The conceptual utility behind model architectures in artifical intelligence (specifically transformers)

Question

I am trying to understand the utility of the transformer architecture.

It is clear to me, that if we have a model, and we add in more parameters to optimize over, then in general it maybe able to be better suited for some data related task. However, it seems the fundamental philosophy underlying the deep learning stuff is that, adding more parameter in a certain way is better than adding parameters in another way.

Why is it that when add in the new parameters using the transformer architecture be better than simply just taking a plain old feed forward and adding a bunch more parameters.

Answer 1

I'd say that the utility is practicality.

In theory, all these architectures are universal function approximators, i.e. they can represent or approximate more or less the same functions (see e.g. this or this for more details), but, over the years, people have observed that some are easier to train empirically or are more practically suited for some tasks than others.

One good example is the long short-term memory (LSTM), a more sophisticated recurrent neural network (RNN), which tries to circumvent practical problems that arise with the vanilla RNNs, specifically, the vanishing gradient problem.

I can't remember now all the details of the transformer, but the utility is again probably just practicality.

Answer 2

I think one thing that the deep learning community has learned time and time again is that parameter sharing across "locations" in the input data is important (because it increases the total amount of relevant data seen by the parameters).

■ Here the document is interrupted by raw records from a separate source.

/-! ## §3 Chains: every spanned shifted level carries four crossing members -/

/-- **Discrete intermediate values with crossing witnesses.**  Under the hypotheses of `delta_le_succ_and_cross`, along a bond-sharing chain
inside `X` from `p₀` to `b`, every shifted level `j` with `δ p₀ ≤ j < δ b` is the shifted level of some member of `X` crossing direction `i`. -/
theorem exists_cross_of_reflTransGen (hn : ∀ j, 3 ≤ n j) {X : Finset (BoxLabel n)} (i : Fin d) {s : ℕ} (hs : s < n i)
    (hslab : ∀ p ∈ X, (p.2.1.1 = i ∨ p.2.1.2 = i) → (BoxLabel.coord i p + 1) % n i ≠ s)
    {p₀ b : BoxLabel n}
    (hpath : Relation.ReflTransGen (fun x y => (boxSystem (G := G) ρ n).Adj x y ∧ x ∈ X ∧ y ∈ X) p₀ b) :
    ∀ j, (BoxLabel.coord i p₀ + n i - s) % n i ≤ j → j < (BoxLabel.coord i b + n i - s) % n i →
      ∃ u ∈ X, (u.2.1.1 = i ∨ u.2.1.2 = i) ∧ (BoxLabel.coord i u + n i - s) % n i = j := by
  induction hpath with
  | refl => intro j h1 h2; exact absurd (lt_of_le_of_lt h1 h2) (lt_irrefl _)
  | @tail c b' _ hcb ih =>
    obtain ⟨hadj, hcX, hbX⟩ := hcb
    obtain ⟨hle, hcross⟩ := delta_le_succ_and_cross (G := G) (ρ := ρ) hn i hs hslab hcX hbX hadj
    intro j h1 h2
    by_cases hj : j < (BoxLabel.coord i c + n i - s) % n i
    · exact ih j h1 hj
    · -- `j = δ c` and `δ b' = δ c + 1`: the witness is `c`
      have hjc : j = (BoxLabel.coord i c + n i - s) % n i := by omega
      exact ⟨c, hcX, hcross (by omega), hjc.symm⟩

/-- **Four plaquettes per spanned level.**  All sides `≥ 4`; `X` closed and connected; the slab under level `s` uncrossed by `X`.  Then for
`p₀, b ∈ X` with `δ p₀ ≤ δ b`: `4 (δ b − δ p₀) + 1 ≤ #X` (four `i`-crossing members at each shifted level in `[δ p₀, δ b)`, plus `b`). -/
theorem four_mul_delta_sub_le_card (hn : ∀ j, 4 ≤ n j) {X : Finset (BoxLabel n)}
    (hclosed : ∀ p ∈ X, ∀ e ∈ p.bonds, ∃ q ∈ X, q ≠ p ∧ e ∈ q.bonds) (hconn : IsRConnected (boxSystem (G := G) ρ n).Adj X)
    (i : Fin d) {s : ℕ} (hs : s < n i)
    (hslab : ∀ p ∈ X, (p.2.1.1 = i ∨ p.2.1.2 = i) → (BoxLabel.coord i p + 1) % n i ≠ s)
    {p₀ b : BoxLabel n} (hp₀ : p₀ ∈ X) (hb : b ∈ X)
    (hle : (BoxLabel.coord i p₀ + n i - s) % n i ≤ (BoxLabel.coord i b + n i - s) % n i) :
    4 * ((BoxLabel.coord i b + n i - s) % n i - (BoxLabel.coord i p₀ + n i - s) % n i) + 1 ≤ X.card := by
  classical
  have hn3 : ∀ j, 3 ≤ n j := fun j => by have := hn j; omega
  have hδb : (BoxLabel.coord i b + n i - s) % n i < n i := shiftCoord_lt (BoxLabel.coord_lt i b)
  -- the crossing members at the shifted levels `j ∈ [δ p₀, δ b)`
  set S : Finset (BoxLabel n) :=
    (Finset.Ico ((BoxLabel.coord i p₀ + n i - s) % n i) ((BoxLabel.coord i b + n i - s) % n i)).biUnion fun j =>
      X.filter fun p => (p.2.1.1 = i ∨ p.2.1.2 = i) ∧ BoxLabel.coord i p = (j + s) % n i with hS
  have hwit := exists_cross_of_reflTransGen (G := G) (ρ := ρ) hn3 i hs hslab (hconn.2 p₀ hp₀ b hb)
  -- each level carries at least four of them
  have hfour : ∀ j ∈ Finset.Ico ((BoxLabel.coord i p₀ + n i - s) % n i) ((BoxLabel.coord i b + n i - s) % n i),
      4 ≤ (X.filter fun p => (p.2.1.1 = i ∨ p.2.1.2 = i) ∧ BoxLabel.coord i p = (j + s) % n i).card := by
    intro j hj
    rw [Finset.mem_Ico] at hj
    obtain ⟨u, huX, hucross, huj⟩ := hwit j hj.1 hj.2
    refine four_le_card_filter_cross hn hclosed i _ ⟨u, huX, hucross, ?_⟩
    exact (shiftCoord_eq_iff hs (BoxLabel.coord_lt i u) (by omega)).1 huj
  -- distinct shifted levels give disjoint level sets
  have hdisj : ∀ j₁ ∈ Finset.Ico ((BoxLabel.coord i p₀ + n i - s) % n i) ((BoxLabel.coord i b + n i - s) % n i),
      ∀ j₂ ∈ Finset.Ico ((BoxLabel.coord i p₀ + n i - s) % n i) ((BoxLabel.coord i b + n i - s) % n i), j₁ ≠ j₂ →
      Disjoint (X.filter fun p => (p.2.1.1 = i ∨ p.2.1.2 = i) ∧ BoxLabel.coord i p = (j₁ + s) % n i)
        (X.filter fun p => (p.2.1.1 = i ∨ p.2.1.2 = i) ∧ BoxLabel.coord i p = (j₂ + s) % n i) := by
    intro j₁ hj₁ j₂ hj₂ hne
    rw [Finset.mem_Ico] at hj₁ hj₂
    refine Finset.disjoint_filter.2 fun p _ h1 h2 => hne ?_
    have e := h1.2.symm.trans h2.2
    have hc := BoxLabel.coord_lt i p
    have q1 := (shiftCoord_eq_iff hs hc (show j₁ < n i by omega)).2 h1.2
    have q2 := (shiftCoord_eq_iff hs hc (show j₂ < n i by omega)).2 h2.2
    omega
  have hScard : 4 * ((BoxLabel.coord i b + n i - s) % n i - (BoxLabel.coord i p₀ + n i - s) % n i) ≤ S.card := by
    rw [hS, Finset.card_biUnion hdisj]
    calc 4 * ((BoxLabel.coord i b + n i - s) % n i - (BoxLabel.coord i p₀ + n i - s) % n i)
        = ∑ _j ∈ Finset.Ico ((BoxLabel.coord i p₀ + n i - s) % n i) ((BoxLabel.coord i b + n i - s) % n i), 4 := by
          rw [Finset.sum_const, Nat.card_Ico, smul_eq_mul, mul_comm]
      _ ≤ _ := Finset.sum_le_sum hfour
  -- `S ⊆ X.erase b`
  have hSsub : S ⊆ X.erase b := by
    intro p hp
    rw [hS, Finset.mem_biUnion] at hp
    obtain ⟨j, hj, hp⟩ := hp
    rw [Finset.mem_Ico] at hj
    obtain ⟨hpX, -, hpj⟩ := Finset.mem_filter.1 hp
    refine Finset.mem_erase.2 ⟨?_, hpX⟩
    rintro rfl
    have := (shiftCoord_eq_iff hs (BoxLabel.coord_lt i p) (show j < n i by omega)).2 hpj
    omega
  have h1 := (Finset.card_le_card hSsub).trans (Finset.card_erase_le)
  have h2 : (X.erase b).card = X.card - 1 := Finset.card_erase_of_mem hb
  have h3 : 0 < X.card := Finset.card_pos.2 ⟨b, hb⟩
  have := Finset.card_le_card hSsub
  omega
import Summits.ABC.IUTFork.Cor312VolumesSummands
import Summits.ABC.IUTFork.Cor312StatementBridge
import HarnessLib

/-!
# [IUTchIII] Corollary 3.12, statement — the verbatim container: consequences for the possible images
# (`BridgeHyps.image_adm` / `image_fin` / `theta_nonempty` / `mono` discharged)

PROOF-ONLY companion (no definitions) of `Cor312VolumesSummands` (abc-iut cell, Cor. 3.12 sub-crew, seat
abc-iut-c312-5 gen 2; D-0067 TEAM A row A-0); TAKES NO SIDE. For a `Cor312.Setting P` (c312-7) over a situation
whose line `S.D P.n` REALIZES the verbatim mono-analytic container `V : SummandPieces S.L` ([IUTchIII] Rmk. 3.1.1
(ii)(iii): direct product regions over the summands, normalized weighted log-volumes) and whose (Ind1)/(Ind2)
generators are intertwined with container-preserving maps (`GeneratorsPreserve`, proved for the real prime
packets in `Cor312VolumesPadicSummands`), the possible images of the Θ-pilot object (c312-7 `possibleImages` =
`indGroup`-translates of the (Ind3)-enlarged region `thetaRegion3`) are all admissible with the SAME log-volume as
the Θ-region (proof of Cor. 3.12, Step (x), kurims `paper:url-4b091feeb646` p. 181 l. 5–13: "the
procession-normalized mono-analytic log-volumes … are invariant with respect to the indeterminacies (Ind1),
(Ind2)"), whence c312-6's `BridgeHyps` fields `image_adm`, `image_fin`, `theta_nonempty`, `mono` from TWO
properties of the Θ-region alone (admissible; log-volume finitely supported over `v_ℚ`, Prop. 3.9 (iii)) —
`bridgeHyps_of_summands`, leaving `hul_nonempty` and `ThetaFinite` (c312-7 `hullDefined_of_stable`) as the named
inputs. [claim: Mochizuki2012, status: disputed] for the quoted sentence; every theorem is [folklore] bookkeeping.
Deliberately NOT here: the Θ-boxes (c312-3 `Ind3Datum`), any judgement.
-/

noncomputable section

open Set Function

namespace Summit.ABC

namespace IUTFork

namespace Cor312Vol

open Thm311 Cor312 Literature.IUT.LogThetaLattice

variable {T : ThetaIndex}

namespace SummandPieces

section Setting

variable {S : Situation T} {V : SummandPieces S.L} {P : Cor312.Setting S}

/-- **Every possible image of the Θ-pilot object is admissible and has the log-volume of the (Ind3)-enlarged
Θ-region** (proof of Cor. 3.12, Step (x), p. 181 l. 5–13; the possible images are the `indGroup`-translates of
`thetaRegion3`, c312-7 `Setting.possibleImages`), as soon as the Θ-region itself is admissible.
[claim: Mochizuki2012, status: disputed] -/
theorem adm_and_logvol_possibleImage_eq (hD : V.Realizes (S.D P.n)) (hG : V.GeneratorsPreserve)
    {j : T.Label} {vQ : T.VQ} (hθ : (S.D P.n).Adm j vQ (P.thetaRegion3 j vQ))
    {U : Set (S.L.Packet j vQ)} (hU : U ∈ P.possibleImages j vQ) :
    (S.D P.n).Adm j vQ U ∧ (S.D P.n).logvol j vQ U = (S.D P.n).logvol j vQ (P.thetaRegion3 j vQ) := by
  obtain ⟨Φ, hΦ, rfl⟩ := hU
  exact adm_and_logvol_eq_of_mem_indGroup hD hG hΦ j vQ _ hθ

/-- **`BridgeHyps.image_adm` DISCHARGED** for this container: every possible image at a label `j ∈ 𝔽_l^⋇` is
admissible, given admissibility of the Θ-region. [folklore] -/
theorem image_adm_of_theta_adm (hD : V.Realizes (S.D P.n)) (hG : V.GeneratorsPreserve)
    (hθ : ∀ (i : Fin T.lstar) (vQ : T.VQ), (S.D P.n).Adm _ vQ (P.thetaRegion3 (Setting.labelSucc i) vQ)) :
    ∀ (i : Fin T.lstar) (vQ : T.VQ), ∀ U ∈ P.possibleImages (Setting.labelSucc i) vQ, (S.D P.n).Adm _ vQ U :=
  fun i vQ _ hU => (adm_and_logvol_possibleImage_eq hD hG (hθ i vQ) hU).1

/-- **`BridgeHyps.image_fin` DISCHARGED** for this container: along every global choice of possible images the
weighted log-volumes are finitely supported over `(j, v_ℚ)`, given that the Θ-region's log-volume is finitely
supported over `v_ℚ` at each label ([IUTchIII] Prop. 3.9 (iii): "all but finitely many of which are zero").
[folklore] -/
theorem image_fin_of_theta_fin (hD : V.Realizes (S.D P.n)) (hG : V.GeneratorsPreserve)
    (hθ : ∀ (i : Fin T.lstar) (vQ : T.VQ), (S.D P.n).Adm _ vQ (P.thetaRegion3 (Setting.labelSucc i) vQ))
    (hfin : ∀ i : Fin T.lstar, (Function.support fun vQ : T.VQ =>
      (S.D P.n).logvol _ vQ (P.thetaRegion3 (Setting.labelSucc i) vQ)).Finite) :
    ∀ U : ImageChoice P, (Function.support fun t : Fin T.lstar × T.VQ =>
      (1 / (T.lstar : ℝ)) * (S.D P.n).logvol _ t.2 (U.1 t)).Finite := by
  intro U
  have hbig : (⋃ i : Fin T.lstar, (fun vQ : T.VQ => (i, vQ)) '' Function.support fun vQ : T.VQ =>
      (S.D P.n).logvol _ vQ (P.thetaRegion3 (Setting.labelSucc i) vQ)).Finite :=
    Set.finite_iUnion fun i => (hfin i).image _
  refine hbig.subset fun t ht => ?_
  simp only [Function.mem_support, ne_eq, mul_eq_zero, not_or] at ht
  refine Set.mem_iUnion.2 ⟨t.1, ⟨t.2, ?_, rfl⟩⟩
  rw [Function.mem_support, ← (adm_and_logvol_possibleImage_eq hD hG (hθ t.1 t.2) (U.2 t)).2]
  exact ht.2

/-- **`BridgeHyps.mono` DISCHARGED** (`LogvolMono`). [folklore] -/
theorem logvolMono_of_realizes (hD : V.Realizes (S.D P.n)) : LogvolMono P :=
  fun _ _ _ _ hA hB hAB => V.logvol_mono_of_realizes hD hA hB hAB

/-- **`BridgeHyps` over the verbatim container**, with `mono`, `image_adm`, `image_fin`, `theta_nonempty`
DISCHARGED; still ASKED (owners: c312-3 `Ind3Datum` for the Θ-boxes, c312-7 `hullDefined_of_stable` for
`ThetaFinite`): the Θ-region admissible with finitely supported log-volume, hull-sets nonempty, `ThetaFinite`.
[folklore] -/
theorem bridgeHyps_of_summands (hD : V.Realizes (S.D P.n)) (hG : V.GeneratorsPreserve)
    (hθ : ∀ (i : Fin T.lstar) (vQ : T.VQ), (S.D P.n).Adm _ vQ (P.thetaRegion3 (Setting.labelSucc i) vQ))
    (hfin : ∀ i : Fin T.lstar, (Function.support fun vQ : T.VQ =>
      (S.D P.n).logvol _ vQ (P.thetaRegion3 (Setting.labelSucc i) vQ)).Finite)
    (hul_nonempty : ∀ (j : T.Label) (vQ : T.VQ), ∀ H ∈ (P.frame j vQ).Hul, H.Nonempty)
    (finite : P.ThetaFinite) : BridgeHyps P where
  mono := logvolMono_of_realizes hD
  image_adm := image_adm_of_theta_adm hD hG hθ
  image_fin := image_fin_of_theta_fin hD hG hθ hfin
  hul_nonempty := hul_nonempty
  theta_nonempty i vQ := Adm.nonempty ((hD.adm_iff _ vQ _).1 (hθ i vQ))
  finite := finite

end Setting

end SummandPieces

end Cor312Vol

end IUTFork

end Summit.ABC

end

The first example of this is the CNN, but the same idea was used for RNNs/LSTMs, then even more so for transformers, as well as Graph-NNs. The idea is for e.g. CNN, you don't want to have to re-learn how to detect a dog from scratch for every location in an image when it is really the same task (this will divide the amount of available data by the number of positions). The same idea applies to handling similar token/node patterns (e.g. identifying a phrase or hub node) in different locations in a text/graph respectively.

So for transformers the reason they work better than feedforward NNs is because they have this property of sharing (or "reusing") the point-wise neural network weights across every location (i.e. word/token). But the reason they are better than say: CNNs is because they ALSO have the attention mechanism to fetch relevant non-local context for the point-wise neural networks to also see. This is intuitive since text is complicated and can reference things said in entirely different parts of the text (e.g. every pronoun implicitly refers to the last place that noun was defined & my comparison to CNN refers to the connection I drew in paragraph 1).

P.S. You would be hard pressed to use a fully-connected network for text at all since the number of words in a sentence will change but a Feed-forward network takes a fixed amount of inputs.